Projects: Duży Ben en route to break even

The Projects segment, which is used by Eurocash Group to develop innovative retail formats such as Duży Ben (alcohol markets), abc na kołach (general grocery mobile stores) and Kontigo (cosmetics shops), generated PLN 38 million in sales in the first quarter of 2020, 2.4 times more than in the previous year (PLN 16 million). Due to higher expenditures on expansion across all of these formats, the Projects segment’s impact on consolidated EBITDA in Q1 2020 was PLN -14 million, compared to PLN -10 million in the preceding year.

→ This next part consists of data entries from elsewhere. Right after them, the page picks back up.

/-- **Slopes converge to the directional derivative** at points of differentiability:
`(ζ (x + proj (t • w)) - ζ x)/t → Dζ x w` as `t → 0`, `t ≠ 0`. [folklore] -/
theorem tendsto_slope_of_differentiableAt {ζ : UnitAddTorus d → F} {x : UnitAddTorus d}
    (hx : DifferentiableAt ℝ (liftAt ζ x) 0) (w : EuclideanSpace ℝ d) :
    Tendsto (fun t : ℝ => t⁻¹ • (ζ (x + proj (t • w)) - ζ x)) (𝓝[≠] 0) (𝓝 (Torus.fderiv ζ x w)) := by
  have h1 : HasLineDerivAt ℝ (liftAt ζ x) (Torus.fderiv ζ x w) 0 w :=
    (hasFDerivAt_liftAt hx).hasLineDerivAt w
  have h2 : HasDerivAt (fun t : ℝ => liftAt ζ x (0 + t • w)) (Torus.fderiv ζ x w) 0 := h1
  rw [hasDerivAt_iff_tendsto_slope] at h2
  refine h2.congr' ?_
  filter_upwards [self_mem_nhdsWithin] with t ht
  simp [slope, liftAt_apply, proj_zero]

/-- Real-valued form: `(ζ (x + proj (t • w)) - ζ x)/t → ⟪∇ζ x, w⟫`. [folklore] -/
theorem tendsto_div_of_differentiableAt {ζ : UnitAddTorus d → ℝ} {x : UnitAddTorus d}
    (hx : DifferentiableAt ℝ (liftAt ζ x) 0) (w : EuclideanSpace ℝ d) :
    Tendsto (fun t : ℝ => (ζ (x + proj (t • w)) - ζ x) / t) (𝓝[≠] 0)
      (𝓝 ⟪Torus.gradient ζ x, w⟫_ℝ) := by
  rw [inner_gradient_left]
  refine (tendsto_slope_of_differentiableAt hx w).congr fun t => ?_
  rw [smul_eq_mul, div_eq_inv_mul]

/-! ## Derivatives of mollified Lipschitz functions -/

/-- A translate of the a.e. differentiability set: for a.e. `y`, the centred lift of `ζ` at
`x - y` is differentiable at `0`. [folklore] -/
theorem ae_differentiableAt_liftAt_sub [FiniteDimensional ℝ F] {K : NNReal} {ζ : UnitAddTorus d → F}
    (h : LipschitzWith K ζ) (x : UnitAddTorus d) :
    ∀ᵐ y ∂(volume : Measure (UnitAddTorus d)), DifferentiableAt ℝ (liftAt ζ (x - y)) 0 :=
  (Measure.measurePreserving_sub_left volume x).quasiMeasurePreserving.ae (ae_differentiableAt_liftAt h)

/-- **Differentiating a mollified Lipschitz function under the integral sign.** For
`K`-Lipschitz `ζ : T^d → F` (`F` finite-dimensional), continuous `k`, every `x` and direction
`w`: `t ↦ ∫ k(y) ζ(x + proj (t w) - y) dy` has derivative `∫ k(y) Dζ(x - y) w dy` at `t = 0`
(Mathlib's `hasDerivAt_integral_of_dominated_loc_of_lip`; the a.e. derivative exists by
Rademacher). [folklore] -/
theorem hasDerivAt_integral_kernel_comp_sub [FiniteDimensional ℝ F] {K : NNReal}
    {ζ : UnitAddTorus d → F} (h : LipschitzWith K ζ) {k : UnitAddTorus d → ℝ} (hk : Continuous k)
    (x : UnitAddTorus d) (w : EuclideanSpace ℝ d) :
    HasDerivAt (fun t : ℝ => ∫ y, k y • ζ (x + proj (t • w) - y))
      (∫ y, k y • Torus.fderiv ζ (x - y) w) 0 := by
  borelize F
  have hζc : Continuous ζ := h.continuous
  obtain ⟨C, hC⟩ := exists_forall_norm_le_of_continuous hk
  have hmeas : ∀ t : ℝ, AEStronglyMeasurable (fun y => k y • ζ (x + proj (t • w) - y)) volume :=
    fun t => (hk.smul (hζc.comp (continuous_const.sub continuous_id))).aestronglyMeasurable
  have hint : Integrable (fun y => k y • ζ (x + proj ((0 : ℝ) • w) - y)) volume :=
    (hk.smul (hζc.comp (continuous_const.sub continuous_id))).integrable_unitAddTorus
  have hF'm : AEStronglyMeasurable (fun y => k y • Torus.fderiv ζ (x - y) w) volume := by
    refine (hk.aestronglyMeasurable.smul ?_)
    have hm : Measurable fun y => Torus.fderiv ζ (x - y) w :=
      (ContinuousLinearMap.apply ℝ F w).continuous.measurable.comp
        ((measurable_torusFderiv ζ).comp (measurable_const.sub measurable_id))
    exact hm.aestronglyMeasurable
  set bound : UnitAddTorus d → ℝ := fun y => |k y| * (K * ‖w‖) with hbound
  have hlip : ∀ᵐ y ∂(volume : Measure (UnitAddTorus d)),
      LipschitzOnWith (Real.nnabs (bound y)) (fun t : ℝ => k y • ζ (x + proj (t • w) - y))
        (ball (0 : ℝ) 1) := by
    refine Eventually.of_forall fun y => ?_
    refine LipschitzOnWith.of_dist_le_mul fun t _ s _ => ?_
    have hb : (Real.nnabs (bound y) : ℝ) = |k y| * (K * ‖w‖) := by
      rw [Real.coe_nnabs, hbound, abs_of_nonneg (by positivity)]
    rw [hb, dist_eq_norm, ← smul_sub, norm_smul, Real.norm_eq_abs, mul_assoc]
    refine mul_le_mul_of_nonneg_left ?_ (abs_nonneg _)
    rw [← dist_eq_norm]
    calc dist (ζ (x + proj (t • w) - y)) (ζ (x + proj (s • w) - y))
        ≤ K * dist (x + proj (t • w) - y) (x + proj (s • w) - y) := h.dist_le_mul _ _
      _ ≤ K * (‖w‖ * dist t s) := by
          refine mul_le_mul_of_nonneg_left ?_ K.2
          rw [dist_eq_norm, dist_eq_norm]
          have e : x + proj (t • w) - y - (x + proj (s • w) - y) = proj ((t - s) • w) := by
            rw [sub_smul]
            simp only [proj_sub]
            abel
          rw [e]
          refine (norm_proj_le _).trans ?_
          rw [norm_smul, Real.norm_eq_abs, mul_comm]
      _ = K * ‖w‖ * dist t s := by ring
  have hbi : Integrable bound volume := (hk.abs.mul continuous_const).integrable_unitAddTorus
  have hdiff : ∀ᵐ y ∂(volume : Measure (UnitAddTorus d)),
      HasDerivAt (fun t : ℝ => k y • ζ (x + proj (t • w) - y)) (k y • Torus.fderiv ζ (x - y) w) 0 := by
    filter_upwards [ae_differentiableAt_liftAt_sub h x] with y hy
    have h1 : HasLineDerivAt ℝ (liftAt ζ (x - y)) (Torus.fderiv ζ (x - y) w) 0 w :=
      (hasFDerivAt_liftAt hy).hasLineDerivAt w
    have h2 : HasDerivAt (fun t : ℝ => liftAt ζ (x - y) (0 + t • w)) (Torus.fderiv ζ (x - y) w) 0 := h1
    have h3 : HasDerivAt (fun t : ℝ => ζ (x + proj (t • w) - y)) (Torus.fderiv ζ (x - y) w) 0 := by
      refine h2.congr_of_eventuallyEq (Eventually.of_forall fun t => ?_)
      simp only [liftAt_apply, zero_add]
      congr 1
      abel
    exact h3.const_smul (k y)
  exact (hasDerivAt_integral_of_dominated_loc_of_lip (ball_mem_nhds (0 : ℝ) zero_lt_one)
    (Eventually.of_forall hmeas) hint hF'm hlip hbi hdiff).2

“The Duży Ben alcohol markets made the largest contribution to sales growth in the Projects segment. Their number at the end of March reached 91, compared to 77 at the end of 2019. We are approaching the break-even point this year – we estimate that this will happen when the Duży Ben chain will have about 120 markets,” said Jacek Owczarek.

According to Eurocash Group’s estimates, the Kontigo chain will break even at approx. 100 locations (there were 33 at the end of March 2020), while the abc na kołach project will start making money when it will have about 240 vehicles (99 at the end of Q1 2020).